▶ _Task_: Retype, word for word, every line of the records below starting at the one that contains "equations converges to" and ending at the one that contains "smooth_Ψ : ContDiff ℝ ∞ Ψ"; include both of those lines and nothing more.

▶ _Provided entries_:

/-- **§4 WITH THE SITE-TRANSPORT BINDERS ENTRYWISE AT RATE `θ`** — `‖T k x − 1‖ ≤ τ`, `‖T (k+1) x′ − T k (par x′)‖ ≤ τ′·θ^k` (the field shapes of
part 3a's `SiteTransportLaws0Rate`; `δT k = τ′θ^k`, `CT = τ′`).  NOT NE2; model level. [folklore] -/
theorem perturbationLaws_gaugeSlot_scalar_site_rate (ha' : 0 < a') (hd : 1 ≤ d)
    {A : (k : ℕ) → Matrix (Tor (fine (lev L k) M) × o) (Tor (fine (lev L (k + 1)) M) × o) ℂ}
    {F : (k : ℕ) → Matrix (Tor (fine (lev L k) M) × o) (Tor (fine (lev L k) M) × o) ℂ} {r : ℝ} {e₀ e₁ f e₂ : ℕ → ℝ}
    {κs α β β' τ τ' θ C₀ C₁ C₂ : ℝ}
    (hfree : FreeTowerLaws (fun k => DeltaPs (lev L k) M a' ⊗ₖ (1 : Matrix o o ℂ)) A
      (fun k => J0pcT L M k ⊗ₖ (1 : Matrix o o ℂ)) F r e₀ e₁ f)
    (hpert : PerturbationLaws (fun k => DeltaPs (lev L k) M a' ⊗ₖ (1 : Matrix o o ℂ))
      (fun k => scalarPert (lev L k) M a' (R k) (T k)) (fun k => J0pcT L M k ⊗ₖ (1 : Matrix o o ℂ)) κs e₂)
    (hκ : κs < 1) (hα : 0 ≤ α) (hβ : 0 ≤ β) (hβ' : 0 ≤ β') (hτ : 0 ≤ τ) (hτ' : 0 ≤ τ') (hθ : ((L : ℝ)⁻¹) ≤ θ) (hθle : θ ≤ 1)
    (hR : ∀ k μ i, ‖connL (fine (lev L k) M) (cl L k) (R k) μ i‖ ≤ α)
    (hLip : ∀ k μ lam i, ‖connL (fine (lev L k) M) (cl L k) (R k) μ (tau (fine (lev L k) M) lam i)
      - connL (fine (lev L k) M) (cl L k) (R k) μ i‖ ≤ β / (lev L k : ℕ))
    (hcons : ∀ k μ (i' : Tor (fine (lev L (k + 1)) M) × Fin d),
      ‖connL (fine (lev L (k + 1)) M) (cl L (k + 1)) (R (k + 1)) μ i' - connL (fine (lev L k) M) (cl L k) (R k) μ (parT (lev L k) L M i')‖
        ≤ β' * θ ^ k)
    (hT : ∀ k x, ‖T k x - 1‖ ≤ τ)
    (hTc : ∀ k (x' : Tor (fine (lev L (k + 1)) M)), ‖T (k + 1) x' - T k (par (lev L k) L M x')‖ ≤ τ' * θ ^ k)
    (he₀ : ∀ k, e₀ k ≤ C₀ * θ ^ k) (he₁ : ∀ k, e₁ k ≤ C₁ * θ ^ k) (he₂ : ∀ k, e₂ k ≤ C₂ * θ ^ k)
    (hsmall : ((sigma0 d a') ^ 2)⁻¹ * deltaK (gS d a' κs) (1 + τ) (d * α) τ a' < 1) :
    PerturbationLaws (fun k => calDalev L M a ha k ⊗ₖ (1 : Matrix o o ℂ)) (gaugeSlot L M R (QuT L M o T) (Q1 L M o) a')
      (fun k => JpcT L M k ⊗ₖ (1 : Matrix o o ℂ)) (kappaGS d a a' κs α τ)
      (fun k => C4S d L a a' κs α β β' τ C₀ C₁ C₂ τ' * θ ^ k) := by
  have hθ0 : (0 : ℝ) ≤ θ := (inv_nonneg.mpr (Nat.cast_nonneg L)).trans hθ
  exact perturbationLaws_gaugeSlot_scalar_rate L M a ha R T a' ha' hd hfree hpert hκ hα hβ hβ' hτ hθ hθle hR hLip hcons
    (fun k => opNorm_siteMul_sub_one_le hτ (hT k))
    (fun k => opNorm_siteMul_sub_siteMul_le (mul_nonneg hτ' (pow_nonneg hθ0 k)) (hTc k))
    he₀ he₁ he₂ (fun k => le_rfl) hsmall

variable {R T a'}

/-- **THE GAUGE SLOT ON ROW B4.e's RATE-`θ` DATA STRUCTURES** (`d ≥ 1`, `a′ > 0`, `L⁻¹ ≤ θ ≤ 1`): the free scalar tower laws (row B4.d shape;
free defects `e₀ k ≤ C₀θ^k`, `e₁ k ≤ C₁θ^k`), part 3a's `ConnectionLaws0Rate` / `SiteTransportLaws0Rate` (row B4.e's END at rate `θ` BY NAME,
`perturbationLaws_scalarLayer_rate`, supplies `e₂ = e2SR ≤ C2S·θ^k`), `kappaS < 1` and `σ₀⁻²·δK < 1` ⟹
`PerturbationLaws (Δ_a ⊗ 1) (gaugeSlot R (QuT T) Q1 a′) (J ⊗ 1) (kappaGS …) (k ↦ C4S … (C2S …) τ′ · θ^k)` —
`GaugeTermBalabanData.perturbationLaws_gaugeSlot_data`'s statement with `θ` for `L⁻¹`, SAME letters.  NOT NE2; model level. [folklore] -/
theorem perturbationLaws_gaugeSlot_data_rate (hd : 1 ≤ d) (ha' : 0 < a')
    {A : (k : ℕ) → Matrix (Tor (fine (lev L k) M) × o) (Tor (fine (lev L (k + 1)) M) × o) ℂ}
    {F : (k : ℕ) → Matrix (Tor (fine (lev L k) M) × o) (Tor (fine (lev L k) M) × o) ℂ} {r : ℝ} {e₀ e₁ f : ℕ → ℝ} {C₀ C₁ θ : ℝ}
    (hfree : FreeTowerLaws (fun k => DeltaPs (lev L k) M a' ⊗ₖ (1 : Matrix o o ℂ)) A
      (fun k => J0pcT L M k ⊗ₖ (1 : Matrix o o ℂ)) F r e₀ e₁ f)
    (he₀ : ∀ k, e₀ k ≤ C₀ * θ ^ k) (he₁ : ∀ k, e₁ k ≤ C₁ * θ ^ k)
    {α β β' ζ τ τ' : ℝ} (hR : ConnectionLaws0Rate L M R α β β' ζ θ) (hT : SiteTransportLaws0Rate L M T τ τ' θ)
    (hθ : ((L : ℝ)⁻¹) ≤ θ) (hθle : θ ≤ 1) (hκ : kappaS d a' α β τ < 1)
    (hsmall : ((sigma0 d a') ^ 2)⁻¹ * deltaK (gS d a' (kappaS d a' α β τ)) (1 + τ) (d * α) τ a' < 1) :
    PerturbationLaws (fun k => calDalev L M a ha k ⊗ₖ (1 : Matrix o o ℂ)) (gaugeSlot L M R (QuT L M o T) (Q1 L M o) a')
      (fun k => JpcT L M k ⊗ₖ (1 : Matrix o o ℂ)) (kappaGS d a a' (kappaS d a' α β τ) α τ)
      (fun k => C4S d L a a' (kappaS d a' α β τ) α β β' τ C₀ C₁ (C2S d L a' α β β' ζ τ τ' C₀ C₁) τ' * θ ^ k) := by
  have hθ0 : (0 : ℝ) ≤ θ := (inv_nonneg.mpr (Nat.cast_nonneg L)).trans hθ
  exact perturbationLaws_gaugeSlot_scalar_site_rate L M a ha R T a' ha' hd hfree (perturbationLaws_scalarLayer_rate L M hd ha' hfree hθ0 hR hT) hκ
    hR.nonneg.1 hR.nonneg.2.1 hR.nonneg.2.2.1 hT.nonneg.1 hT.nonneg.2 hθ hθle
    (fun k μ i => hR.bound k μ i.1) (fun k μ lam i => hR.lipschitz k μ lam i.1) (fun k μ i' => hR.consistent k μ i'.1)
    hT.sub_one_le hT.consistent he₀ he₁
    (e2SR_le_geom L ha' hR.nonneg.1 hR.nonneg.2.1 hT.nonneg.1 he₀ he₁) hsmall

==

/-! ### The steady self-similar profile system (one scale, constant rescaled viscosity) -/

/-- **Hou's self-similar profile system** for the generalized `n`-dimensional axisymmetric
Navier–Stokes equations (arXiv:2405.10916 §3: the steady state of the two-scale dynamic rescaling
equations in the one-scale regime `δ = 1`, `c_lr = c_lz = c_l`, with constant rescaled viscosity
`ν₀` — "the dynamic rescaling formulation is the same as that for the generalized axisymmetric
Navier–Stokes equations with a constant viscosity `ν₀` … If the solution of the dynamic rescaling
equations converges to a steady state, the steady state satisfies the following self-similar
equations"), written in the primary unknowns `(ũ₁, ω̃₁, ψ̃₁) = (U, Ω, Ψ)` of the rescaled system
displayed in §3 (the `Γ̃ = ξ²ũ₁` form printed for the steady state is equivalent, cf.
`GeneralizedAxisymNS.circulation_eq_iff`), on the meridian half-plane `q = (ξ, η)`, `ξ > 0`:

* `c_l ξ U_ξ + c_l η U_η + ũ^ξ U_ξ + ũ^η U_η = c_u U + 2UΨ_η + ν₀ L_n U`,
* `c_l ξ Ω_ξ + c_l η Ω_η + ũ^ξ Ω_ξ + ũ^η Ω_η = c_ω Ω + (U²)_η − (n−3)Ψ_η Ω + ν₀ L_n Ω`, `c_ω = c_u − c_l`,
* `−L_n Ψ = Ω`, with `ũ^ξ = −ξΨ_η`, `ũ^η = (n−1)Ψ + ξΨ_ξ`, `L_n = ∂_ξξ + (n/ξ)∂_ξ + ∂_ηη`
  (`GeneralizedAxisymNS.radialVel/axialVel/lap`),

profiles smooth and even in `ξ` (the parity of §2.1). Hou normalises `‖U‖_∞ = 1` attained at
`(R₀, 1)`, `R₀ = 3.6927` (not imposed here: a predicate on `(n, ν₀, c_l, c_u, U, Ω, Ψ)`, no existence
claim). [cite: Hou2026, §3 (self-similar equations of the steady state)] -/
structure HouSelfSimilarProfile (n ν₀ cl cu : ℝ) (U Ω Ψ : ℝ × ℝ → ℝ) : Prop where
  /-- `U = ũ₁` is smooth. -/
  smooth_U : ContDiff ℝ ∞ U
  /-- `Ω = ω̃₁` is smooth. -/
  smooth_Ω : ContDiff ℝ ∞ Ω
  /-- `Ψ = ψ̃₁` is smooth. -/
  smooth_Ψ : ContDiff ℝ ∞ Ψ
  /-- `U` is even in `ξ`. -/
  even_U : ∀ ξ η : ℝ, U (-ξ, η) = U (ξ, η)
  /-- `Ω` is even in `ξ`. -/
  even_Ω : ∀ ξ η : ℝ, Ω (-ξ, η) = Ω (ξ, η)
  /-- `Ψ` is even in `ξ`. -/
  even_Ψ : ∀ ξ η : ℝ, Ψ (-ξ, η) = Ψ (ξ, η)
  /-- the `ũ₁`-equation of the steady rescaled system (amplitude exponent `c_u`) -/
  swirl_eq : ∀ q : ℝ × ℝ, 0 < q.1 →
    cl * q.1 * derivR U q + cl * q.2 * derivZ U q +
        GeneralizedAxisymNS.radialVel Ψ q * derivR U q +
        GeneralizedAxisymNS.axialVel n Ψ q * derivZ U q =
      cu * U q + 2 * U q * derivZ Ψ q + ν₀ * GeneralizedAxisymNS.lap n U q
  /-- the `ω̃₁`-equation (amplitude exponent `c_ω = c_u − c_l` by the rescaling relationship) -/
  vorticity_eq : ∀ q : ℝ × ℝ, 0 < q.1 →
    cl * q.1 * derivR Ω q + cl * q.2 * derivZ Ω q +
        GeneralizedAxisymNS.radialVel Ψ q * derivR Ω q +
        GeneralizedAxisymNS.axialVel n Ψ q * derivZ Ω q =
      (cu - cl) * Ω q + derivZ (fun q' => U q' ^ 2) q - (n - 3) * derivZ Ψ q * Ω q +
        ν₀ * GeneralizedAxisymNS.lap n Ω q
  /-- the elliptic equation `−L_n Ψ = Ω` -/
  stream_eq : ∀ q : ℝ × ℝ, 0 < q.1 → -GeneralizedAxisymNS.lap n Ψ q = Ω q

▶ _Your solution_:
equations converges to a steady state, the steady state satisfies the following self-similar
equations"), written in the primary unknowns `(ũ₁, ω̃₁, ψ̃₁) = (U, Ω, Ψ)` of the rescaled system
displayed in §3 (the `Γ̃ = ξ²ũ₁` form printed for the steady state is equivalent, cf.
`GeneralizedAxisymNS.circulation_eq_iff`), on the meridian half-plane `q = (ξ, η)`, `ξ > 0`:

* `c_l ξ U_ξ + c_l η U_η + ũ^ξ U_ξ + ũ^η U_η = c_u U + 2UΨ_η + ν₀ L_n U`,
* `c_l ξ Ω_ξ + c_l η Ω_η + ũ^ξ Ω_ξ + ũ^η Ω_η = c_ω Ω + (U²)_η − (n−3)Ψ_η Ω + ν₀ L_n Ω`, `c_ω = c_u − c_l`,
* `−L_n Ψ = Ω`, with `ũ^ξ = −ξΨ_η`, `ũ^η = (n−1)Ψ + ξΨ_ξ`, `L_n = ∂_ξξ + (n/ξ)∂_ξ + ∂_ηη`
  (`GeneralizedAxisymNS.radialVel/axialVel/lap`),

profiles smooth and even in `ξ` (the parity of §2.1). Hou normalises `‖U‖_∞ = 1` attained at
`(R₀, 1)`, `R₀ = 3.6927` (not imposed here: a predicate on `(n, ν₀, c_l, c_u, U, Ω, Ψ)`, no existence
claim). [cite: Hou2026, §3 (self-similar equations of the steady state)] -/
structure HouSelfSimilarProfile (n ν₀ cl cu : ℝ) (U Ω Ψ : ℝ × ℝ → ℝ) : Prop where
  /-- `U = ũ₁` is smooth. -/
  smooth_U : ContDiff ℝ ∞ U
  /-- `Ω = ω̃₁` is smooth. -/
  smooth_Ω : ContDiff ℝ ∞ Ω
  /-- `Ψ = ψ̃₁` is smooth. -/
  smooth_Ψ : ContDiff ℝ ∞ Ψ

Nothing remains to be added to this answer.